START Data records

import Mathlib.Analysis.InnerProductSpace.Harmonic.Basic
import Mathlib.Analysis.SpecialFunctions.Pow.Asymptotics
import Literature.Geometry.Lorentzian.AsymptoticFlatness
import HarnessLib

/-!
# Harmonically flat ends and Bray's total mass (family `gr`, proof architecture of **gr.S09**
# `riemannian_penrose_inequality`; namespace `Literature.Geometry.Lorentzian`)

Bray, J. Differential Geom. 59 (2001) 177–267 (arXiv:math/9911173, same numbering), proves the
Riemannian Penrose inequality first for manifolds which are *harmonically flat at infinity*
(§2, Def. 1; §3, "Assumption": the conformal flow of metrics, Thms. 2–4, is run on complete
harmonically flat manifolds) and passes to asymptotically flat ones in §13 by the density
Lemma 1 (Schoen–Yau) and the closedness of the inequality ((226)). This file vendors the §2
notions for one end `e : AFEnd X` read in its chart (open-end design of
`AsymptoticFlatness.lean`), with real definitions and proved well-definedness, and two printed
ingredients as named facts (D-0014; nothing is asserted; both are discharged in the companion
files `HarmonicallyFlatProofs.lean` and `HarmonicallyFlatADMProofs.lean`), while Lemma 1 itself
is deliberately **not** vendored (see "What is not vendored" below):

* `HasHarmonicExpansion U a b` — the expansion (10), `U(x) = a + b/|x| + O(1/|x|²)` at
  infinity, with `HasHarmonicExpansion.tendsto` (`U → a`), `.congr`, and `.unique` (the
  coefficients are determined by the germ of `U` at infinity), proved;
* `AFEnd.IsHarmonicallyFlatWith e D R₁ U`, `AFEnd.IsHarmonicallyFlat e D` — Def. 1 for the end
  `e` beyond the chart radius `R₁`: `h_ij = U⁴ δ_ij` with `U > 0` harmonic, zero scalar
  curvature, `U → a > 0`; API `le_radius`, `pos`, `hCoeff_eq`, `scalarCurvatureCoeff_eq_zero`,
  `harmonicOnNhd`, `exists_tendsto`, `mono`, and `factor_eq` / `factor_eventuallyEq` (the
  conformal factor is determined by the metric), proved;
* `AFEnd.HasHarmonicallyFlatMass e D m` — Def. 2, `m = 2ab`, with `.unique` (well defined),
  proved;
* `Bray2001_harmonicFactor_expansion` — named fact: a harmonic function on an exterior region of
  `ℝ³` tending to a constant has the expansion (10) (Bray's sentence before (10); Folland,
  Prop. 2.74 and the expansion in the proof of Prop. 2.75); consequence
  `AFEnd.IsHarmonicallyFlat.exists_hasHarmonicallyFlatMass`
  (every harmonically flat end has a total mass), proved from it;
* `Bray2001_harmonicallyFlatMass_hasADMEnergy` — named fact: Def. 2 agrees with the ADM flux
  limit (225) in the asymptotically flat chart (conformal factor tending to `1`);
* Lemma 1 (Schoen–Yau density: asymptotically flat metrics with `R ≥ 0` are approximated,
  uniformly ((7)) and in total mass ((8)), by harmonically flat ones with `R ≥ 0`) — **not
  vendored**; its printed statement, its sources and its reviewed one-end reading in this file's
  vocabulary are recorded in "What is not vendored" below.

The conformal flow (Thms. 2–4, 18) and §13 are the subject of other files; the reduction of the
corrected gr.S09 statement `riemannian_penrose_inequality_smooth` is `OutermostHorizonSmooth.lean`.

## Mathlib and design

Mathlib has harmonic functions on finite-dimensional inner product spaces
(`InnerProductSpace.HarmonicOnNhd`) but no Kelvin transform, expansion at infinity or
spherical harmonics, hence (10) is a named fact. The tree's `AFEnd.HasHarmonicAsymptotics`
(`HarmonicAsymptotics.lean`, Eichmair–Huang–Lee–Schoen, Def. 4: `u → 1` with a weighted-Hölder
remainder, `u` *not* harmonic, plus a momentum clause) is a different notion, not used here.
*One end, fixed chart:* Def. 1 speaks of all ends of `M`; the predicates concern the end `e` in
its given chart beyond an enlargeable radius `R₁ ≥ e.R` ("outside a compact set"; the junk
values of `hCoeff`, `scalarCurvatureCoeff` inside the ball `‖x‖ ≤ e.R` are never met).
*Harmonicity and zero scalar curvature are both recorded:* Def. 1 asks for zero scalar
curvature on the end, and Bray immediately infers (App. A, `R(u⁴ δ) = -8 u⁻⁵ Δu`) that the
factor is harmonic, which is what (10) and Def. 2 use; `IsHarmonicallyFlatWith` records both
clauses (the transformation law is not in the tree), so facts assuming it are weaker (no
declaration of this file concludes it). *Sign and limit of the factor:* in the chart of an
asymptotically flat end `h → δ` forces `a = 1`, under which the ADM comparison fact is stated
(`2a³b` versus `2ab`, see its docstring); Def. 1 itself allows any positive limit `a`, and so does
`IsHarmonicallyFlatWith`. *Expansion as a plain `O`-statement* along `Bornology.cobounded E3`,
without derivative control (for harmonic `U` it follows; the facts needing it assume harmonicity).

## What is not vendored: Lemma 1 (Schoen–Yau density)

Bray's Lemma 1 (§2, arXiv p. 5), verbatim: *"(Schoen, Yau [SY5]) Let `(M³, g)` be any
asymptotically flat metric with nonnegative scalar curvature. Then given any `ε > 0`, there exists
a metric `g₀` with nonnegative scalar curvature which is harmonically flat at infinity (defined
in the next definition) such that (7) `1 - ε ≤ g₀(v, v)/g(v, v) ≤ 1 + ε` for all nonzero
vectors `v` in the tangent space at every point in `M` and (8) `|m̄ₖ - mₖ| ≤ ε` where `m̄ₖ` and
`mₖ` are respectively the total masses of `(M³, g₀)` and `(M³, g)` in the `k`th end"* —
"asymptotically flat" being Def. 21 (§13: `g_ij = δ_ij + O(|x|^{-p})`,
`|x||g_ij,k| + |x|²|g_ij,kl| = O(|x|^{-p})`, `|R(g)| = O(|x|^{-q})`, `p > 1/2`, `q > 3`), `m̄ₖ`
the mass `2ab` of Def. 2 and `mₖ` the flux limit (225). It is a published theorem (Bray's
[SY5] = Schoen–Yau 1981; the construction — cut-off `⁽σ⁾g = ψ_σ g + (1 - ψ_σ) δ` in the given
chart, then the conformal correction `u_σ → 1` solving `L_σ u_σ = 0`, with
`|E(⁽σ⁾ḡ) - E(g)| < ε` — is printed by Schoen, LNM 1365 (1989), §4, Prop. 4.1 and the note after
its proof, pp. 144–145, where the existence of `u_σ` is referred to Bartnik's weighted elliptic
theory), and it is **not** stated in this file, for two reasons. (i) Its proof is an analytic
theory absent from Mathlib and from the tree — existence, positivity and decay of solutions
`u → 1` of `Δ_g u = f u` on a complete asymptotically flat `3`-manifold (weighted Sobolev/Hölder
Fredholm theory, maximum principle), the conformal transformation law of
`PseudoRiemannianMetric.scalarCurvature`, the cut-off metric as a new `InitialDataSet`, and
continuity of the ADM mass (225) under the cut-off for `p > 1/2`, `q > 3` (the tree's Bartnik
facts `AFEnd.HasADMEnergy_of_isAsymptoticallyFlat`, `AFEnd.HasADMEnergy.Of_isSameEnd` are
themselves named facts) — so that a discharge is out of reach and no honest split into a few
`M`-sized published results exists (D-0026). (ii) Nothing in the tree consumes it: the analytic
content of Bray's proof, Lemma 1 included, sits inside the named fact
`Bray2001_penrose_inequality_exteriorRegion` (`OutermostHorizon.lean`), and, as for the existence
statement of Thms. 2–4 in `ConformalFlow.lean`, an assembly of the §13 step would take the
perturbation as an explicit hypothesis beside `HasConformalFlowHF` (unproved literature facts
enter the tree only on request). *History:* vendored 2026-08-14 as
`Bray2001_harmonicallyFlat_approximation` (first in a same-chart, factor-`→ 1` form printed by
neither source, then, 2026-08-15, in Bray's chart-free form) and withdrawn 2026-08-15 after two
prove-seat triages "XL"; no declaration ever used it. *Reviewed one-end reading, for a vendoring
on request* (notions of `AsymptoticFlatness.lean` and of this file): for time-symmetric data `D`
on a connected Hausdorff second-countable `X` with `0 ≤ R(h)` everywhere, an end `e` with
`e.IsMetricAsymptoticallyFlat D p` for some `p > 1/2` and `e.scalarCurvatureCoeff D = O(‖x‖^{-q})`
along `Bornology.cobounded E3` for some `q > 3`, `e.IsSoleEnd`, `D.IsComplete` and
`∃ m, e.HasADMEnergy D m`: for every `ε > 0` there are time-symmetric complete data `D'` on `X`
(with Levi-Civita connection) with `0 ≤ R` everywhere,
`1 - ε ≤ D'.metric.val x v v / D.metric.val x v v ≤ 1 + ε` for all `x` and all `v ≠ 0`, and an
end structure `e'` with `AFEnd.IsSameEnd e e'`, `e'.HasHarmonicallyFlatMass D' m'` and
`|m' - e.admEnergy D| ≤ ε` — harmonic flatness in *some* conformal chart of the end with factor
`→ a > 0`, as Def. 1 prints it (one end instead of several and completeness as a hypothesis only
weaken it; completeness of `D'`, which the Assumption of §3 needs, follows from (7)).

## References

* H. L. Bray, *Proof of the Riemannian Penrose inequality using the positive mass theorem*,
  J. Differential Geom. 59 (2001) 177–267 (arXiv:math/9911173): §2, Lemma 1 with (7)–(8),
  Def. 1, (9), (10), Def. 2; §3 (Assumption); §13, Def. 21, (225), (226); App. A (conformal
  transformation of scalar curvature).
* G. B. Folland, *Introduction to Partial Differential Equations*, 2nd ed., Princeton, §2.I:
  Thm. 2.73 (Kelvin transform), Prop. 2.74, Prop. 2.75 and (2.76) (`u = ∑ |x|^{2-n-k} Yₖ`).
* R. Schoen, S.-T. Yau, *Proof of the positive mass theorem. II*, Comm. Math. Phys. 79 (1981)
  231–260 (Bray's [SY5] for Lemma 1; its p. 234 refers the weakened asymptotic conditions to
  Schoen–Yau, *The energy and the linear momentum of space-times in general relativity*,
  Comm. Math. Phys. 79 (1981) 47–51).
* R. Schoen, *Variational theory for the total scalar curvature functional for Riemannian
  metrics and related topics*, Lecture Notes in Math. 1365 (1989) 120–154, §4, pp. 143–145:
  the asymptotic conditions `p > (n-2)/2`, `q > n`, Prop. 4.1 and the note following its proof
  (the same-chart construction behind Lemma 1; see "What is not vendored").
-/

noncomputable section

END Data records

Task prompt: Output exactly one stretch of the listing: from the line containing "for a vendoring" through the line containing "(with Levi-Civita connection)", both end lines included.

Reply to the exercise:
prove-seat triages "XL"; no declaration ever used it. *Reviewed one-end reading, for a vendoring
on request* (notions of `AsymptoticFlatness.lean` and of this file): for time-symmetric data `D`
on a connected Hausdorff second-countable `X` with `0 ≤ R(h)` everywhere, an end `e` with
`e.IsMetricAsymptoticallyFlat D p` for some `p > 1/2` and `e.scalarCurvatureCoeff D = O(‖x‖^{-q})`
along `Bornology.cobounded E3` for some `q > 3`, `e.IsSoleEnd`, `D.IsComplete` and
`∃ m, e.HasADMEnergy D m`: for every `ε > 0` there are time-symmetric complete data `D'` on `X`
(with Levi-Civita connection) with `0 ≤ R` everywhere,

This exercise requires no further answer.